The chi square np.sum( ((f(xdata, *popt) - ydata) / sigma)**2 ) divided by the number of degrees of freedom (M - number_of_free_parameters)

chisq_alpha_beta(model, parameters, x, y, weight, constraints=None, model_deriv=None, epsfcn=None, left_derivative=False, last_evaluation=None, full_output=False)[source]#

Get chi square, the curvature matrix alpha and the matrix beta according to the input parameters. If all the parameters are unconstrained, the covariance matrix is the inverse of the alpha matrix.

Parameters:
  • model – callable The model function, f(x, …). It must take the independent variable as the first argument and the parameters to fit as separate remaining arguments. The returned value is a one dimensional array of floats.

  • parameters – N-length sequence Values of parameters at which function and derivatives are to be calculated.

  • x – An M-length sequence.
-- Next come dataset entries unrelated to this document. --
/-- **The multiplication step.** If `c` expands `F` with `K ≥ 1` orders, then
`c' = ∑_{o<K, j ≤ n, m ≤ n} contrib (c o j) (A m) o j m` expands `F · B_A` with `K + 1`
orders, stays integral, and `‖c'‖₁ ≤ (K+1) ‖c‖₁ ∑ |A_m|`. [folklore] -/
theorem step (n K d : ℕ) (hdiv : ∀ k : ℕ, 1 ≤ k → k ≤ n → (k : ℤ) ∣ d)
    (c : ℕ → ℕ → ℚ) (A : ℕ → ℤ) (F : ℚ → ℚ)
    (heval : ∀ t : ℚ, (∀ p, p ≤ n → t + p + 1 ≠ 0) → pfEval n K c t = F t)
    (hint : IsInt K d c) :
    ∃ c' : ℕ → ℕ → ℚ,
      (∀ t : ℚ, (∀ p, p ≤ n → t + p + 1 ≠ 0) →
        pfEval n (K + 1) c' t = F t * brickEval n A t) ∧
      IsInt (K + 1) d c' ∧
      l1 n (K + 1) c' ≤ (K + 1) * l1 n K c * ∑ m ∈ range (n + 1), |(A m : ℚ)| := by
  refine ⟨∑ o ∈ range K, ∑ j ∈ range (n + 1), ∑ m ∈ range (n + 1),
    contrib (c o j) (A m) o j m, ?_, ?_, ?_⟩
  · intro t ht
    rw [pfEval_sum, ← heval t ht]
    simp only [pfEval_sum]
    have h1 : ∀ o ∈ range K, ∀ j ∈ range (n + 1), ∀ m ∈ range (n + 1),
        pfEval n (K + 1) (contrib (c o j) (A m) o j m) t =
          c o j / (t + j + 1) ^ (o + 1) * ((A m : ℚ) / (t + m + 1)) := by
      intro o ho j hj m hm
      rw [pfEval_contrib n K (c o j) (A m) (mem_range.1 ho) (Nat.lt_succ_iff.1 (mem_range.1 hj))
        (Nat.lt_succ_iff.1 (mem_range.1 hm)) t ht]
      have := ht j (Nat.lt_succ_iff.1 (mem_range.1 hj))
      have := ht m (Nat.lt_succ_iff.1 (mem_range.1 hm))
      field_simp
    rw [sum_congr rfl fun o ho => sum_congr rfl fun j hj => sum_congr rfl fun m hm => h1 o ho j hj m hm]
    unfold pfEval brickEval
    rw [sum_comm, sum_mul]
    refine sum_congr rfl fun j _ => ?_
    rw [sum_mul]
    refine sum_congr rfl fun o _ => ?_
    rw [mul_sum]
  · refine IsInt.sum _ fun o ho => IsInt.sum _ fun j hj => IsInt.sum _ fun m hm => ?_
    exact isInt_contrib n hdiv (c o j) (A m) (mem_range.1 ho)
      (Nat.lt_succ_iff.1 (mem_range.1 hj)) (Nat.lt_succ_iff.1 (mem_range.1 hm)) (hint o j)
  · have hA0 : 0 ≤ ∑ m ∈ range (n + 1), |(A m : ℚ)| := sum_nonneg fun _ _ => abs_nonneg _
    calc l1 n (K + 1) (∑ o ∈ range K, ∑ j ∈ range (n + 1), ∑ m ∈ range (n + 1),
          contrib (c o j) (A m) o j m)
        ≤ ∑ o ∈ range K, ∑ j ∈ range (n + 1), ∑ m ∈ range (n + 1),
            l1 n (K + 1) (contrib (c o j) (A m) o j m) := by
          refine (l1_sum_le _ _ _ _).trans (sum_le_sum fun o _ => ?_)
          refine (l1_sum_le _ _ _ _).trans (sum_le_sum fun j _ => ?_)
          exact l1_sum_le _ _ _ _
      _ ≤ ∑ o ∈ range K, ∑ j ∈ range (n + 1), ∑ m ∈ range (n + 1),
            (K + 1) * (|c o j| * |(A m : ℚ)|) := by
          refine sum_le_sum fun o ho => sum_le_sum fun j _ => sum_le_sum fun m _ => ?_
          refine (l1_contrib_le _ _ _ _ _ _ _).trans ?_
          have : (o : ℚ) + 2 ≤ K + 1 := by
            have := mem_range.1 ho
            exact_mod_cast (by omega : o + 2 ≤ K + 1)
          exact mul_le_mul_of_nonneg_right this (by positivity)
      _ = (K + 1) * l1 n K c * ∑ m ∈ range (n + 1), |(A m : ℚ)| := by
          have h2 : ∀ o j, ∑ m ∈ range (n + 1), ((K : ℚ) + 1) * (|c o j| * |(A m : ℚ)|) =
              ((K : ℚ) + 1) * |c o j| * ∑ m ∈ range (n + 1), |(A m : ℚ)| := by
            intro o j
            rw [mul_sum]
            exact sum_congr rfl fun m _ => by ring
          simp_rw [h2, ← sum_mul, ← mul_sum]
          unfold l1
          conv_lhs => rw [sum_comm]

/-! ### Products of bricks -/

/-- **Partial fractions of a product of `K ≥ 1` bricks.** For bricks with integer residues
`A^{(s)}_m` (`s < K`) and any common multiple `d` of `1, …, n` there are coefficients `c_{o,p}`
with `∏_{s<K} B_s(t) = ∑_{p ≤ n} ∑_{o < K} c_{o,p}/(t+p+1)^{o+1}` away from the poles,
`d^{K-1-o} c_{o,p} ∈ ℤ`, and `∑ |c_{o,p}| ≤ K! ∏_{s<K} ∑_m |A^{(s)}_m|`. This is the mechanism
of [Rivoal2000, Lemme 5] ("en décomposant `F_l`, `G_l` et `H` en fractions partielles … grâce à
la formule de Leibniz"), with the size bound made explicit. [folklore] -/
theorem exists_pf_prod (n d : ℕ) (hdiv : ∀ k : ℕ, 1 ≤ k → k ≤ n → (k : ℤ) ∣ d)
    (A : ℕ → ℕ → ℤ) (K : ℕ) (hK : 1 ≤ K) :
    ∃ c : ℕ → ℕ → ℚ,
      (∀ t : ℚ, (∀ p, p ≤ n → t + p + 1 ≠ 0) →
        pfEval n K c t = ∏ s ∈ range K, brickEval n (A s) t) ∧
      IsInt K d c ∧
      l1 n K c ≤ (K.factorial : ℚ) * ∏ s ∈ range K, ∑ m ∈ range (n + 1), |(A s m : ℚ)| := by
  induction K, hK using Nat.le_induction with
  | base =>
    refine ⟨fun o p => if o = 0 then (A 0 p : ℚ) else 0, ?_, ?_, ?_⟩
    · intro t _
      simp [pfEval, brickEval]
    · intro o p
      by_cases ho : o = 0
      · exact ⟨A 0 p, by simp [ho]⟩
      · exact ⟨0, by simp [ho]⟩
    · simp [l1]
  | succ K hK ih =>
    obtain ⟨c, hc, hint, hl1⟩ := ih
    obtain ⟨c', hc', hint', hl1'⟩ := step n K d hdiv c (A K) _ hc hint
    refine ⟨c', fun t ht => by rw [hc' t ht, prod_range_succ], hint', hl1'.trans ?_⟩
    rw [prod_range_succ, Nat.factorial_succ]
    push_cast
    have h0 : 0 ≤ ∑ m ∈ range (n + 1), |(A K m : ℚ)| := sum_nonneg fun _ _ => abs_nonneg _
    have h1 : (0 : ℚ) ≤ K + 1 := by positivity
    calc (K + 1 : ℚ) * l1 n K c * ∑ m ∈ range (n + 1), |(A K m : ℚ)|
        ≤ (K + 1) * ((K.factorial : ℚ) * ∏ s ∈ range K, ∑ m ∈ range (n + 1), |(A s m : ℚ)|) *
            ∑ m ∈ range (n + 1), |(A K m : ℚ)| := by gcongr
      _ = _ := by ring

end BallRivoal

end Literature.NumberTheory.Transcendental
The independent variable where the data is measured.

  • y – An M-length sequence The dependent data — nominally f(xdata, …)

  • weight – M-length sequence Weights to be applied in the calculation of chi square As a reminder chisq = np.sum(weigth * (model(x, *parameters) - y)**2)

  • constraints (optional, None or 2D sequence) –

    If provided, it is a 2D sequence of dimension (n_parameters, 3) where, for each parameter denoted by the index i, the meaning is

    • constraints[i][0]

      • 0 - Free (CFREE)

      • 1 - Positive (CPOSITIVE)

      • 2 - Quoted (CQUOTED)

      • 3 - Fixed (CFIXED)

      • 4 - Factor (CFACTOR)

      • 5 - Delta (CDELTA)

      • 6 - Sum (CSUM)

    • constraints[i][1]

      • Ignored if constraints[i][0] is 0, 1, 3

      • Min value of the parameter if constraints[i][0] is CQUOTED

      • Index of fitted parameter to which it is related

    • constraints[i][2]

      • Ignored if constraints[i][0] is 0, 1, 3

      • Max value of the parameter if constraints[i][0] is CQUOTED

      • Factor to apply to related parameter with index constraints[i][1]

      • Difference with parameter with index constraints[i][1]

      • Sum obtained when adding parameter with index constraints[i][1]

  • model_deriv (optional, None or callable) – None (default) or function providing the derivatives of the fitting function respect to the fitted parameters. It will be called as model_deriv(xdata, parameters, index) where parameters is a sequence with the current values of the fitting parameters, index is the fitting parameter index for which the the derivative has to be provided in the supplied array of xdata points.

  • epsfcn (optional, float) – float A variable used in determining a suitable parameter variation when calculating the numerical derivatives (for model_deriv=None). Normally the actual step length will be sqrt(epsfcn)*x Original Gefit module was using epsfcn 1.0e-10 while default value is now numpy.finfo(numpy.float64).eps as in scipy

  • left_derivative (optional, bool) – This parameter only has an influence if no derivative function is provided. When True the left and right derivatives of the model will be calculated for each fitted parameters thus leading to the double number of function evaluations. Default is False. Original Gefit module was always using left_derivative as True.

  • last_evaluation – An M-length array Used for optimization purposes. If supplied, this array will be taken as the result of evaluating the function, that is as the result of model(x, *parameters) thus avoiding the evaluation call.

  • full_output

    bool, optional

    Additional output used for internal purposes with the keys:

    function_calls

    The number of model function calls performed.

    fitparam

    A sequence with the actual free parameters

    free_index

    Sequence with the indices of the free parameters in input parameters sequence.

    noigno

    Sequence with the indices of the original parameters considered in the calculations.